A United Voice for Affordable Housing 

SECOND UNANIMOUS VOTE FOR THE HOUSING AFFORDABILITY ACT

Contact: John Ferrera

Office of Senator Ducheny

(916) 651-4040

FOR IMMEDIATE RELEASE

April 26, 2007

SECOND UNANIMOUS VOTE FOR THE HOUSING AFFORDABILITY ACT 

            SACRAMENTO – The Housing Affordability Act, SB 303-Ducheny (D-San Diego) gained momentum today as the Senate Environmental Quality Committee – in a specially called meeting -- voted 7-0 to give it the stamp of approval and move it along.

            The vote was taken after the scheduled Senate floor session today, because a Monday committee hearing took four-plus hours reviewing the measure.  The Senate Transportation and Housing Committee gave SB 303 a 10-0 vote on April 9.  The measure is now expected to be headed to the Senate Appropriations Committee.

            With the state annually failing to meet the ever-growing demand for housing, the resulting shortage has driven the cost of home ownership beyond the reach of many Californians and forced others to live so far from their jobs that they face hour-plus commutes to and from work.

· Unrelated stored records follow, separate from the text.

import Summits.MatrixMultiplication.OmegaCensus.DominoStructureTPP
import Summits.MatrixMultiplication.OmegaCensus.RadonProjection
import HarnessLib

/-!
# The shifted reduced form of a domino cube law triple (ANY finite abelian `A`) and its Radon identity

ω-census `pub-omega`, family (b3), seat pub-omega-group gen 7.  Framing: lottery ticket; floor = certified bounds/negative
ranges.  VALUE: kernel form of the even-order reduction R8.1 of `THEORY-radon-g7.md` (the reduction future engines for
|A| = 352, 400, 484, … need); NOT progress on ω.

**Theorem (`domino_shifted_form_of_law`).** Dihedral-like `G` over a finite abelian `A` (any `c₀`, any parity); a TPP triple
with coset parts `(1,1 | d,d | e,e)` attaining `3|S||T||U| + 8 = 8|A|`.  Then there are `X, Y ⊆ A` (`|X| = d`, `|Y| = e`),
shifts `β, γ ∈ A` and a point `x₀` such that `X + Y` is direct and the three sets `X + Y`, `β + (Y − X)`, `γ + (X − Y)`
are pairwise disjoint with union `A ∖ {x₀}`.  (For odd `|A|` one can reach `β = γ = 0`: `DominoSymmetricForm.lean`; for
even `|A|` only the classes of `β, γ` modulo `2A` are invariants.)

**Theorem (`radon_identity_shifted`).** For such data and any homomorphism `φ : A →+ B`, every `t ∈ B` satisfies
`Σ_u (n_X(t−u) + n_X(u−(t−φβ)) + n_X((t−φγ)+u)) · n_Y(u) + [φ x₀ = t] = |φ⁻¹(t)|` — identity (L) with two shifts.
-/

namespace Summit.MatrixMultiplication.OmegaCensus

open Literature.Combinatorics.Additive Finset

section Shifted

variable {A B : Type*} [AddCommGroup A] [DecidableEq A] [AddCommGroup B] [Fintype B] [DecidableEq B]

omit [Fintype B] in
/-- Fibre of a translate: `|(c + Z) ∩ φ⁻¹(t)| = |Z ∩ φ⁻¹(t − φ c)|`. [folklore] -/
theorem card_filter_image_add_eq (φ : A →+ B) (Z : Finset A) (c : A) (t : B) :
    ((Z.image fun z => z + c).filter fun a => φ a = t).card = (Z.filter fun a => φ a = t - φ c).card := by
  rw [filter_image, card_image_of_injective _ (add_left_injective c)]
  congr 1; ext z
  simp only [mem_filter, map_add]
  constructor
  · rintro ⟨hz, h⟩; exact ⟨hz, by rw [← h, add_sub_cancel_right]⟩
  · rintro ⟨hz, h⟩; exact ⟨hz, by rw [h, sub_add_cancel]⟩

variable [Fintype A]

/-- **Radon identity with shifts** (even-order form of (L)). [folklore] -/
theorem radon_identity_shifted (φ : A →+ B) {X Y : Finset A} {β γ x₀ : A}
    (hinj : Set.InjOn (fun p : A × A => p.1 + p.2) ↑(X ×ˢ Y))
    (hPQ : Disjoint ((X ×ˢ Y).image fun p : A × A => p.1 + p.2)
      (((Y ×ˢ X).image fun p : A × A => p.1 - p.2).image fun z => z + β))
    (hPR : Disjoint ((X ×ˢ Y).image fun p : A × A => p.1 + p.2)
      (((X ×ˢ Y).image fun p : A × A => p.1 - p.2).image fun z => z + γ))
    (hQR : Disjoint (((Y ×ˢ X).image fun p : A × A => p.1 - p.2).image fun z => z + β)
      (((X ×ˢ Y).image fun p : A × A => p.1 - p.2).image fun z => z + γ))
    (hcover : ((X ×ˢ Y).image fun p : A × A => p.1 + p.2) ∪
      (((Y ×ˢ X).image fun p : A × A => p.1 - p.2).image fun z => z + β) ∪
      (((X ×ˢ Y).image fun p : A × A => p.1 - p.2).image fun z => z + γ) = univ.erase x₀) (t : B) :
    (∑ u : B, ((X.filter fun a => φ a = t - u).card + (X.filter fun a => φ a = u - (t - φ β)).card +
        (X.filter fun a => φ a = (t - φ γ) + u).card) * (Y.filter fun a => φ a = u).card) +
      (if φ x₀ = t then 1 else 0) = (univ.filter fun a : A => φ a = t).card := by
  set P := (X ×ˢ Y).image fun p : A × A => p.1 + p.2
  set Q := ((Y ×ˢ X).image fun p : A × A => p.1 - p.2).image fun z => z + β
  set R := ((X ×ˢ Y).image fun p : A × A => p.1 - p.2).image fun z => z + γ
  have hsum : (∑ u : B, ((X.filter fun a => φ a = t - u).card + (X.filter fun a => φ a = u - (t - φ β)).card +
        (X.filter fun a => φ a = (t - φ γ) + u).card) * (Y.filter fun a => φ a = u).card) =
      (P.filter fun a => φ a = t).card + (Q.filter fun a => φ a = t).card + (R.filter fun a => φ a = t).card := by
    rw [card_fibre_sumset φ hinj, card_filter_image_add_eq, card_fibre_diffset φ hinj, card_filter_image_add_eq,
      card_fibre_diffset' φ hinj, ← sum_add_distrib, ← sum_add_distrib]
    exact sum_congr rfl fun u _ => by ring
  rw [hsum]
  have hdPQ : Disjoint (P.filter fun a => φ a = t) (Q.filter fun a => φ a = t) := disjoint_filter_filter hPQ
  have hdPR : Disjoint (P.filter fun a => φ a = t) (R.filter fun a => φ a = t) := disjoint_filter_filter hPR
  have hdQR : Disjoint (Q.filter fun a => φ a = t) (R.filter fun a => φ a = t) := disjoint_filter_filter hQR
  have hunion : (univ.filter fun a : A => φ a = t) =
      ((P ∪ Q ∪ R).filter fun a => φ a = t) ∪ (({x₀} : Finset A).filter fun a => φ a = t) := by
    rw [← filter_union, hcover]
    congr 1
    ext a
    simp only [mem_union, mem_erase, mem_univ, mem_singleton, and_true]
    tauto
  have hdisj0 : Disjoint ((P ∪ Q ∪ R).filter fun a => φ a = t) (({x₀} : Finset A).filter fun a => φ a = t) := by
    apply disjoint_filter_filter
    rw [hcover, disjoint_singleton_right]
    exact fun h => (mem_erase.1 h).1 rfl
  rw [hunion, card_union_of_disjoint hdisj0, filter_union, filter_union,
    card_union_of_disjoint (disjoint_union_left.2 ⟨hdPR, hdQR⟩), card_union_of_disjoint hdPQ]
  congr 1
  rw [filter_singleton]
  split_ifs <;> simp

end Shifted

section DihedralLike

variable {A : Type*} [AddCommGroup A] [DecidableEq A] [Fintype A] {G : Type} [Group G] [DecidableEq G]
  {ρ τ : A → G} {c₀ : A} {S T U : Finset G}

omit [Fintype A] in
/-- Image of a difference set under a translation of the first factor. [folklore] -/
theorem diffset_image_add_left (c : A) (Y X : Finset A) :
    (((Y.image fun y => y + c) ×ˢ X).image fun p : A × A => p.1 - p.2) =
      ((Y ×ˢ X).image fun p : A × A => p.1 - p.2).image (fun z => z + c) := by
  ext z
  simp only [mem_image, mem_product, Prod.exists]
  constructor
  · rintro ⟨y', x, ⟨⟨y, hy, rfl⟩, hx⟩, rfl⟩
    exact ⟨y - x, ⟨y, x, ⟨hy, hx⟩, rfl⟩, by abel⟩
  · rintro ⟨w, ⟨y, x, ⟨hy, hx⟩, rfl⟩, rfl⟩
    exact ⟨y + c, x, ⟨⟨y, hy, rfl⟩, hx⟩, by abel⟩

omit [Fintype A] in
/-- Image of a difference set under a translation of the second factor. [folklore] -/
theorem diffset_image_add_right (c : A) (X Y : Finset A) :
    ((X ×ˢ (Y.image fun y => y + c)).image fun p : A × A => p.1 - p.2) =
      ((X ×ˢ Y).image fun p : A × A => p.1 - p.2).image (fun z => z + -c) := by
  ext z
  simp only [mem_image, mem_product, Prod.exists]
  constructor
  · rintro ⟨x, y', ⟨hx, ⟨y, hy, rfl⟩⟩, rfl⟩
    exact ⟨x - y, ⟨x, y, ⟨hx, hy⟩, rfl⟩, by abel⟩
  · rintro ⟨w, ⟨x, y, ⟨hx, hy⟩, rfl⟩, rfl⟩
    exact ⟨x, y + c, ⟨hx, ⟨y, hy, rfl⟩⟩, by abel⟩

omit [Fintype A] in
/-- A sumset with a reflected first factor is a translate of a difference set. [folklore] -/
theorem sumset_reflect_left (κ : A) (X Y : Finset A) :
    (((X.image fun x => κ - x) ×ˢ Y).image fun p : A × A => p.1 + p.2) =
      ((Y ×ˢ X).image fun p : A × A => p.1 - p.2).image (fun z => z + κ) := by
  ext z
  simp only [mem_image, mem_product, Prod.exists]
  constructor
  · rintro ⟨x', y, ⟨⟨x, hx, rfl⟩, hy⟩, rfl⟩
    exact ⟨y - x, ⟨y, x, ⟨hy, hx⟩, rfl⟩, by abel⟩
  · rintro ⟨w, ⟨y, x, ⟨hy, hx⟩, rfl⟩, rfl⟩
    exact ⟨κ - x, y, ⟨⟨x, hx, rfl⟩, hy⟩, by abel⟩

omit [Fintype A] in
/-- A sumset with a reflected second factor is a translate of a difference set. [folklore] -/
theorem sumset_reflect_right (κ : A) (X Y : Finset A) :
    ((X ×ˢ (Y.image fun y => κ - y)).image fun p : A × A => p.1 + p.2) =
      ((X ×ˢ Y).image fun p : A × A => p.1 - p.2).image (fun z => z + κ) := by
  ext z
  simp only [mem_image, mem_product, Prod.exists]
  constructor
  · rintro ⟨x, y', ⟨hx, ⟨y, hy, rfl⟩⟩, rfl⟩
    exact ⟨x - y, ⟨x, y, ⟨hx, hy⟩, rfl⟩, by abel⟩
  · rintro ⟨w, ⟨x, y, ⟨hx, hy⟩, rfl⟩, rfl⟩
    exact ⟨x, κ - y, ⟨hx, ⟨y, hy, rfl⟩⟩, by abel⟩

/-- **Shifted reduced form of a domino cube law triple (any `A`).** [folklore] -/
theorem domino_shifted_form_of_law
    (hρρ : ∀ a b, ρ a * ρ b = ρ (a + b)) (hρτ : ∀ a b, ρ a * τ b = τ (b - a))
    (hτρ : ∀ a b, τ a * ρ b = τ (a + b)) (hττ : ∀ a b, τ a * τ b = ρ (c₀ + b - a))
    (hρ : Function.Injective ρ) (hτ : Function.Injective τ) (hne : ∀ a b, ρ a ≠ τ b)
    (hsurj : ∀ g, (∃ a, ρ a = g) ∨ (∃ a, τ a = g))
    (h : TripleProductProperty S T U)
    (hS₀ : (univ.filter fun a : A => ρ a ∈ S).card = 1) (hS₁ : (univ.filter fun a : A => τ a ∈ S).card = 1)
    (hT : (univ.filter fun a : A => ρ a ∈ T).card = (univ.filter fun a : A => τ a ∈ T).card)
    (hU : (univ.filter fun a : A => ρ a ∈ U).card = (univ.filter fun a : A => τ a ∈ U).card)
    (hV : 3 * (S.card * T.card * U.card) + 8 = 8 * Fintype.card A) :
    ∃ (X Y : Finset A) (β γ x₀ : A), X.card = (univ.filter fun a : A => ρ a ∈ T).card ∧
      Y.card = (univ.filter fun a : A => ρ a ∈ U).card ∧
      Set.InjOn (fun p : A × A => p.1 + p.2) ↑(X ×ˢ Y) ∧
      Disjoint ((X ×ˢ Y).image fun p : A × A => p.1 + p.2)
        (((Y ×ˢ X).image fun p : A × A => p.1 - p.2).image fun z => z + β) ∧
      Disjoint ((X ×ˢ Y).image fun p : A × A => p.1 + p.2)
        (((X ×ˢ Y).image fun p : A × A => p.1 - p.2).image fun z => z + γ) ∧
      Disjoint (((Y ×ˢ X).image fun p : A × A => p.1 - p.2).image fun z => z + β)
        (((X ×ˢ Y).image fun p : A × A => p.1 - p.2).image fun z => z + γ) ∧
      ((X ×ˢ Y).image fun p : A × A => p.1 + p.2) ∪
        (((Y ×ˢ X).image fun p : A × A => p.1 - p.2).image fun z => z + β) ∪
        (((X ×ˢ Y).image fun p : A × A => p.1 - p.2).image fun z => z + γ) = univ.erase x₀ := by
  set T₀ : Finset A := univ.filter fun a => ρ a ∈ T with hT₀
  set T₁ : Finset A := univ.filter fun a => τ a ∈ T with hT₁
  set U₀ : Finset A := univ.filter fun a => ρ a ∈ U with hU₀
  set U₁ : Finset A := univ.filter fun a => τ a ∈ U with hU₁
  obtain ⟨κ, κ', hκ, hκ'⟩ := domino_structure_of_law hρρ hρτ hτρ hττ hρ hτ hne hsurj h hS₀ hS₁ hT hU hV
  obtain ⟨s, hs⟩ := card_eq_one.1 hS₀
  obtain ⟨s', hs'⟩ := card_eq_one.1 hS₁
  have mS₀ : ∀ a ∈ ({s} : Finset A), ρ a ∈ S := fun a ha => by
    have : a ∈ univ.filter fun a : A => ρ a ∈ S := by rw [hs]; exact ha
    simpa using this
  have mS₁ : ∀ a ∈ ({s'} : Finset A), τ a ∈ S := fun a ha => by
    have : a ∈ univ.filter fun a : A => τ a ∈ S := by rw [hs']; exact ha
    simpa using this
  have mS₀c : ∀ a ∈ ({s} : Finset A), cond false (τ a) (ρ a) ∈ S := fun a ha => by simpa using mS₀ a ha
  have mS₁c : ∀ a ∈ ({s'} : Finset A), cond true (τ a) (ρ a) ∈ S := fun a ha => by simpa using mS₁ a ha
  have mT₀ : ∀ a ∈ T₀, ρ a ∈ T := fun a ha => by simpa [hT₀] using ha
  have mT₁ : ∀ a ∈ T₁, τ a ∈ T := fun a ha => by simpa [hT₁] using ha
  have mU₀ : ∀ a ∈ U₀, ρ a ∈ U := fun a ha => by simpa [hU₀] using ha
  have mU₁ : ∀ a ∈ U₁, τ a ∈ U := fun a ha => by simpa [hU₁] using ha
  have mT₀c : ∀ a ∈ T₀, cond false (τ a) (ρ a) ∈ T := fun a ha => by simpa using mT₀ a ha
  have mT₁c : ∀ a ∈ T₁, cond true (τ a) (ρ a) ∈ T := fun a ha => by simpa using mT₁ a ha
  have mU₀c : ∀ a ∈ U₀, cond false (τ a) (ρ a) ∈ U := fun a ha => by simpa using mU₀ a ha
  have mU₁c : ∀ a ∈ U₁, cond true (τ a) (ρ a) ∈ U := fun a ha => by simpa using mU₁ a ha
  have cS := card_eq_parts' hρ hτ hne hsurj S
  have cT := card_eq_parts' hρ hτ hne hsurj T
  have cU := card_eq_parts' hρ hτ hne hsurj U
  rw [hS₀, hS₁] at cS
  have hprod : S.card * T.card * U.card = 8 * (T₀.card * U₀.card) := by
    rw [cS, cT, cU, ← hT, ← hU]; ring
  rw [hprod] at hV
  have hn : 3 * (T₀.card * U₀.card) + 1 = Fintype.card A := by omega
  have inj := sum_injOn' hρρ hττ hρ hτ h
  have i₀₀ := injOn₂_of_injOn₃_singleton s' T₀ U₀ (inj true false false mS₁c mT₀c mU₀c)
  have i₁₀ := injOn₂_of_injOn₃_singleton s T₁ U₀ (inj false true false mS₀c mT₁c mU₀c)
  have i₀₁ := injOn₂_of_injOn₃_singleton s T₀ U₁ (inj false false true mS₀c mT₀c mU₁c)
  have d₁ := disjoint_sumset₁' hρρ hρτ hτρ hττ hne h false mS₁ mT₀ mU₀c mS₀ mT₁
  have d₃ := disjoint_sumset₂' hρρ hρτ hτρ hττ hne h false mS₀c mT₁ mU₀ mS₀c mT₀ mU₁
  have d₂ := disjoint_sumset₃' hρρ hρτ hτρ hττ hne h false mS₀ mT₀c mU₁ mS₁ mU₀
  rw [sumset₃_singleton, sumset₃_singleton] at d₁ d₂ d₃
  have hκ1 : T₁ = T₀.image (fun t => κ - t) := hκ
  have hκ'1 : U₁ = U₀.image (fun u => κ' - u) := hκ'
  rw [hκ1] at d₁ d₃ i₁₀
  rw [hκ'1] at d₂ d₃ i₀₁
  set B1 := ((T₀ ×ˢ U₀).image fun p : A × A => p.1 + p.2).image (fun z => z + s') with hB1
  set B2 := (((T₀.image fun t => κ - t) ×ˢ U₀).image fun p : A × A => p.1 + p.2).image (fun z => z + s) with hB2
  set B3 := ((T₀ ×ˢ (U₀.image fun u => κ' - u)).image fun p : A × A => p.1 + p.2).image (fun z => z + s) with hB3
  have cB1 : B1.card = T₀.card * U₀.card := by
    rw [hB1, card_image_of_injective _ (add_left_injective s'), card_sumset₂ i₀₀]
  have cB2 : B2.card = T₀.card * U₀.card := by
    rw [hB2, card_image_of_injective _ (add_left_injective s), card_sumset₂ i₁₀,
      card_image_of_injective _ (sub_right_injective)]
  have cB3 : B3.card = T₀.card * U₀.card := by
    rw [hB3, card_image_of_injective _ (add_left_injective s), card_sumset₂ i₀₁,
      card_image_of_injective _ (sub_right_injective)]
  obtain ⟨x₁, hx₁⟩ := exists_missed_point d₁ d₂.symm d₃ (by rw [cB1, cB2, cB3]; omega)
  have hcov : B1 ∪ B2 ∪ B3 = univ.erase x₁ := by
    ext a
    have ha := congrArg (fun s : Finset A => a ∈ s) hx₁
    simp only [mem_sdiff, mem_univ, true_and, mem_singleton, eq_iff_iff] at ha
    simp only [mem_erase, mem_univ, and_true]
    tauto
  -- X := T₀, Y := U₀ + s' : then B1 = X + Y, B2 = (Y − X) + (κ + s − s'), B3 = (X − Y) + (κ' + s + s')
  set Y : Finset A := U₀.image fun y => y + s' with hY
  have eP : ((T₀ ×ˢ Y).image fun p : A × A => p.1 + p.2) = B1 := by
    rw [hY, sumset₂_image_add_right]
  have eQ : ((Y ×ˢ T₀).image fun p : A × A => p.1 - p.2).image (fun z => z + (κ + s - s')) = B2 := by
    rw [hY, diffset_image_add_left, image_add_image_add, hB2, sumset_reflect_left, image_add_image_add]
    congr 1; funext z; abel_nf
  have eR : ((T₀ ×ˢ Y).image fun p : A × A => p.1 - p.2).image (fun z => z + (κ' + s + s')) = B3 := by
    rw [hY, diffset_image_add_right, image_add_image_add, hB3, sumset_reflect_right, image_add_image_add]
    congr 1; funext z; abel_nf
  refine ⟨T₀, Y, κ + s - s', κ' + s + s', x₁, rfl, ?_, ?_, ?_, ?_, ?_, ?_⟩
  · rw [hY, card_image_of_injective _ (add_left_injective s')]
  · exact injOn_sumset₂_image_add_right s' i₀₀
  · rw [eP, eQ]; exact d₁
  · rw [eP, eR]; exact d₂.symm
  · rw [eQ, eR]; exact d₃
  · rw [eP, eQ, eR]; exact hcov

end DihedralLike

end Summit.MatrixMultiplication.OmegaCensus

            SB 303 will require cities to put zoning in place in their General Plan to meet the local demand for housing for the next five years.

Jeff Loustau, executive director of the California Housing Consortium, testified in favor of SB 303 telling the committee California must make changes if it is going to draw people to jobs as teachers, firefighters and other critical parts of the state workforce.

            “Under the current process, comprehensive planning and zoning for housing are being neglected in favor of incremental project-specific entitlements that engender opposition to any new development.” said Loustau.  “This keeps both non-profit and for-profit housing developers from being able to provide the homes and rental units California crucially needs.”

“When you do your Housing Element, you ought to zone for it,” Sen. Ducheny told the committee Monday.  “Commit to it for real.  Don’t just tell us we’ll get to it some day. Because, five years down the road we find we don’t have enough housing.

            “It would provide certainty to those who are trying to provide financing and particularly to those working to provide affordable housing.”

            Sen. Ducheny explained that SB 303 will also help cut costs by requiring an environmental review on the entire housing element of a general plan once the zoning is completed.  That would end delay tactics focused on environmental review.

            Sen. Ducheny agreed to have an amended bill ready for today for the special off-the-floor meeting.

            A broad-based coalition of more than 50 organizations supports SB 303. They include the California State Firefighters Association, Peace Officers Research Ass’n of California (PORAC), California Federation of Teachers, California Business Roundtable, California Housing Consortium, Congress of California Seniors, California Black Chamber Foundation, Cal-Nevada Conference of Operating Engineers, California Council of Churches Impact, California Major Builders Council, AFSCME (Association of Federal, State, County and Municipal Employees), California Hispanic Chamber of Commerce and the California Council for Environmental and Economic Balance.